De outro lado porque, em se tratando de pessoa comprovadamente inocente, incomoda os que acham que linchamento é um instrumento legítimo de justiça popular, que pune os antissociais, os que supostamente merecem ser castigados violentamente. Ficam sabendo que eles próprios podem ser alcançados pela ira da multidão, da justiça sem juiz nem tribunal de apelação. Não estão a salvo da violência descabida e injusta. Ninguém mais está. Isso é o que perturba.
Enquanto se trata de trucidar os outros, supomos que estamos a salvo. Mas casos como do Guarujá nos fazem a terrível revelação de que na solidão e no desamparo daquela mulher nós é que somos os linchados. Estamos lá, naquele corpo sendo friamente amarrado para ser arrastado como coisa desprezível pelas ruas da ignorância e da pobreza de espírito. Há poucas semanas, em Joinvile (SC) um homem foi linchado, acusado de um estupro de criança, que não houve, alertados os vingadores pela própria mãe da menina de que aquilo não ocorrera. Não obstante, foi morto.
Outro traço novo dessa modalidade de comportamento violento é a mediação das redes sociais, o poder da internet para provocar o comportamento irracional da turba. As redes vem tendo um papel decisivo na mobilização das multidões e na manifestação da loucura que lhes é própria, que se conhece desde o estudo pioneiro de Gustave Le Bon. Há alguns anos, participei de uma conversa com Noam Chomsky aqui em São Paulo. Ele expunha a verdadeira revolução representada pela internet. Agora, dizia, cada um de nós pode fazer seu próprio jornal. Chomsky não levou em conta que a internet pode difundir inverdades, notícias atópicas e atemporais, o que dessas notícias tira a importância crítica do atual, como no caso do Guarujá, imunes ao compromisso com a informação fundamentada e ao risco da distorção e da mentira, da incompetência para informar e debater com responsabilidade e objetividade. A internet está cheia de lixo.
Esses dois linchamentos, em particular o do Guarujá, são reveladores de aspectos muito problemáticos da violência de rua. Seus conteúdos ocultos são expressões de uma sociedade que vem perdendo as referências.

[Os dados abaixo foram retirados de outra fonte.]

/-- **`E[p]` irreducible in the tree's sense ⇒ `ρ̄_{E,p}` irreducible in Mathlib's sense.**  If the
only `Γ_F`-stable subgroups of `E[p]` are `0` and `E[p]` (`W.HasIrreducibleModPGaloisRep p`) and
`E[p] ≠ 0`, then the `𝔽_p`-linear representation `W.galoisRepTorsionLin p` of `Γ_F` on `E[p]` is
irreducible (Mathlib `Representation.IsIrreducible`: the lattice of subrepresentations is simple):
a subrepresentation is in particular a `Γ_F`-stable subgroup.  (Darmon–Diamond–Taylor 1995,
§2.2: "`E[n](ℚ̄)` carries a natural action of `G_ℚ` and so we get a representation
`ρ̄_{E,n} : G_ℚ → GL₂(ℤ/nℤ)`"; Silverman *AEC* III.§7; Serre 1972, §4.)
[cite: DarmonDiamondTaylor1995, §2.2 (ρ̄_{E,n} : G_ℚ → GL₂(ℤ/nℤ), PDF p. 55) and Prop. 2.6 (b) (PDF p. 53)]
[cite: SilvermanAEC2009, III.§7 (the representation on E[m])] -/
theorem isIrreducible_galoisRepTorsionLin_of_hasIrreducibleModPGaloisRep
    [Nontrivial (geomTorsion W p)] (hirr : W.HasIrreducibleModPGaloisRep p) :
    letI : Module (ZMod p) (geomTorsion W p) := AddSubgroup.torsionBy.zmodModule
    (W.galoisRepTorsionLin p).IsIrreducible := by
  letI : Module (ZMod p) (geomTorsion W p) := AddSubgroup.torsionBy.zmodModule
  have hbt : (⊥ : Subrepresentation (W.galoisRepTorsionLin p)) ≠ ⊤ := by
    intro h
    have h' : (⊥ : Submodule (ZMod p) (geomTorsion W p)) = ⊤ :=
      congrArg Subrepresentation.toSubmodule h
    exact bot_ne_top h'
  refine { toNontrivial := ⟨⟨⊥, ⊤, hbt⟩⟩, eq_bot_or_eq_top := fun V ↦ ?_ }
  have hV : ∀ σ : absoluteGaloisGroup F, ∀ Q ∈ V.toSubmodule.toAddSubgroup,
      σ • Q ∈ V.toSubmodule.toAddSubgroup := fun σ Q hQ ↦ V.apply_mem_toSubmodule σ hQ
  rcases hirr V.toSubmodule.toAddSubgroup hV with h0 | h1
  · left
    apply Subrepresentation.toSubmodule_injective
    change V.toSubmodule = ⊥
    rw [← Submodule.toAddSubgroup_inj, h0, Submodule.bot_toAddSubgroup]
  · right
    apply Subrepresentation.toSubmodule_injective
    change V.toSubmodule = ⊤
    exact Submodule.toAddSubgroup_eq_top.mp h1
/-! ## §0 The located defect is GENERIC: `towerBonds` has no crossing bond over any print-like tower -/

/-- ★ **THE MAXIMAL `ZdIdx` BOND CLASS HAS NO CROSSING BOND OVER A PRINT-LIKE TOWER**: if `Λ_{j′} ∩ Ω_{j′+1}^{(j′)} = ∅` for all `j′` (read on
the `j′`-lattice: `x ∈ Λ j′ ⇒ L^{j′}•x ∉ Ω (j′+1)`; (1.5) «Λ_j = Ω_j^{(j)} ∖ Ω_{j+1}^{(j)}»), then a bond of `B8IdxB8LawsB.towerBonds L Ω Λ j` (box in
`Ω_j` ∧ inner-or-crossing) is INNER: both ends in `Λ j`.  So no lawful `ZdIdx` member carries print's (1.31) crossing contours.
[cite: Balaban1985RegularSpaces, (1.5) p.77, (1.31) p.82, p.86 («𝔅_k»); Balaban1984PropagatorsII, (2.3) p.224] -/
theorem towerBonds_inner_of_printTower {L : ℕ} (hL : 1 ≤ L) {Ω Λ : ℕ → Set (Site d)}
    (hΛΩ : ∀ (j' : ℕ) (x : Site d), x ∈ Λ j' → ((L : ℤ) ^ j') • x ∉ Ω (j' + 1)) {j : ℕ} {c : Site d × Fin d}
    (hc : c ∈ towerBonds L Ω Λ j) : c.1 ∈ Λ j ∧ c.1 + e c.2 ∈ Λ j := by
  have hL1 : (1 : ℤ) ≤ (L : ℤ) := by exact_mod_cast hL
  rcases hc.2 with h | ⟨j', hjj', hsub, -⟩ | ⟨j', hjj', -, hsub⟩
  · exact h
  · exfalso
    subst hjj'
    have hx := hsub ((L : ℤ) • c.1) (le_refl _) (by
      intro i; simp only [Pi.add_apply, B8Thm2LogB.blockTop, Pi.smul_apply, smul_eq_mul]; linarith)
    refine hΛΩ j' _ hx ?_
    rw [smul_smul, ← pow_succ]
    exact hc.1 _ (smul_mem_bondBox hL (j' + 1) c.1 c.2)
  · exfalso
    subst hjj'
    have hx := hsub ((L : ℤ) • (c.1 + e c.2)) (le_refl _) (by
      intro i; simp only [Pi.add_apply, B8Thm2LogB.blockTop, Pi.smul_apply, smul_eq_mul]; linarith)
    refine hΛΩ j' _ hx ?_
    rw [smul_smul, ← pow_succ]
    exact hc.1 _ (smul_add_mem_bondBox hL (j' + 1) c.1 c.2)

/-- **The cube member's truncated tower is print-like**: a site of `cubeLamS … m j′` with `j′ < m ≤ k` is not inside `□_{j′+1}` (`Λ_{j′} = □_{j′}^{(j′)} ∖
□_{j′+1}^{(j′)}`). [cite: Balaban1985RegularSpaces, (1.131) p.99, (1.5) p.77] -/
theorem cubeLamS_smul_notMem_cube_succ {L : ℕ} (hL : 1 ≤ L) (a : Site d) (M ρ : ℕ) {k m j' : ℕ} (hj' : j' < m) (hmk : m ≤ k)
    {x : Site d} (hx : x ∈ cubeLamS L a M ρ k m j') : ((L : ℤ) ^ j') • x ∉ cubeFam false L a M ρ k (j' + 1) := by
  rw [cubeLamS_of_lt L a M ρ k hj'] at hx
  rw [B8Eq131CubesAdmissible.cubeFam_false_of_le L a M ρ (by omega : j' + 1 ≤ k)]
  intro h
  exact hx.2 (by omega) ((smul_mem_cube_succ_iff hL a M ρ (by omega) x).1 h)

/-! ## §1 Print's constraint-bond class at the cube member: inner AND crossing bonds -/

/-- **PRINT'S CONSTRAINT-BOND CLASS AT LEVEL `j` OF THE TRUNCATION `m` OF THE CUBE MEMBER** ([B6] (2.3) for bonds, (1.31)'s contours): a level-`j`
bond `c = ⟨c₋, c₋ + e_κ⟩` with AT LEAST ONE end-point in `□_j^{(j)}` and NO end-point inside `□_{j+1}^{(j)}` when `j < m` (nothing is «deep» at the
truncation level `m`; empty above `m`).  At `j ≥ 1` this is the INNER bonds of `Λ_j` together with the bonds STICKING OUT of `□_j^{(j)}` into
`B(Λ_{j−1})` (print's crossing bonds, fine box in `□_{j−1}`); at `j = 0` it is every bond with an end in `□₀` and no end in `□₁` (so `CrossB □₀` included).
Lit-balaban p21's `B6SectADomainsV1.Domains.LamBond` read at the cube member. [cite: Balaban1984PropagatorsII, (2.3) p.224; Balaban1985RegularSpaces, (1.31) p.82, (1.131) p.99] -/
def cubeLamBP (L : ℕ) (a : Site d) (M ρ k m j : ℕ) : Set (Site d × Fin d) :=
  {c | j ≤ m ∧ (InBox (sqLo L a ρ k j) (sqHi L a M ρ k j) c.1 ∨ InBox (sqLo L a ρ k j) (sqHi L a M ρ k j) (c.1 + e c.2)) ∧
    (j < m → ¬ InBox (inLo L a ρ k j) (inHi L a M ρ k j) c.1 ∧ ¬ InBox (inLo L a ρ k j) (inHi L a M ρ k j) (c.1 + e c.2))}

Num recorte de dois mil casos de linchamentos no Brasil, 7,8% foram de inocentes. É uma proporção muita alta. Nos últimos 60 anos, ao menos um milhão de pessoas participaram de linchamentos ou tentativas de linchamento neste País. O que faz desta sociedade uma sociedade altamente perigosa porque longa e demoradamente motivada a agir fora da lei no que à vida se refere. Os indícios de linchamentos e tentativas vem crescendo: de quatro por semana antes das manifestações de rua de junho de 2013 para um por dia depois das manifestações e nos últimos dias tendem a se aproximar de dois casos diários. Pode ser conjuntural, mas é indicação de que a sociedade está descontrolada. Expressão de falta de confiança nas instituições, medo e insegurança.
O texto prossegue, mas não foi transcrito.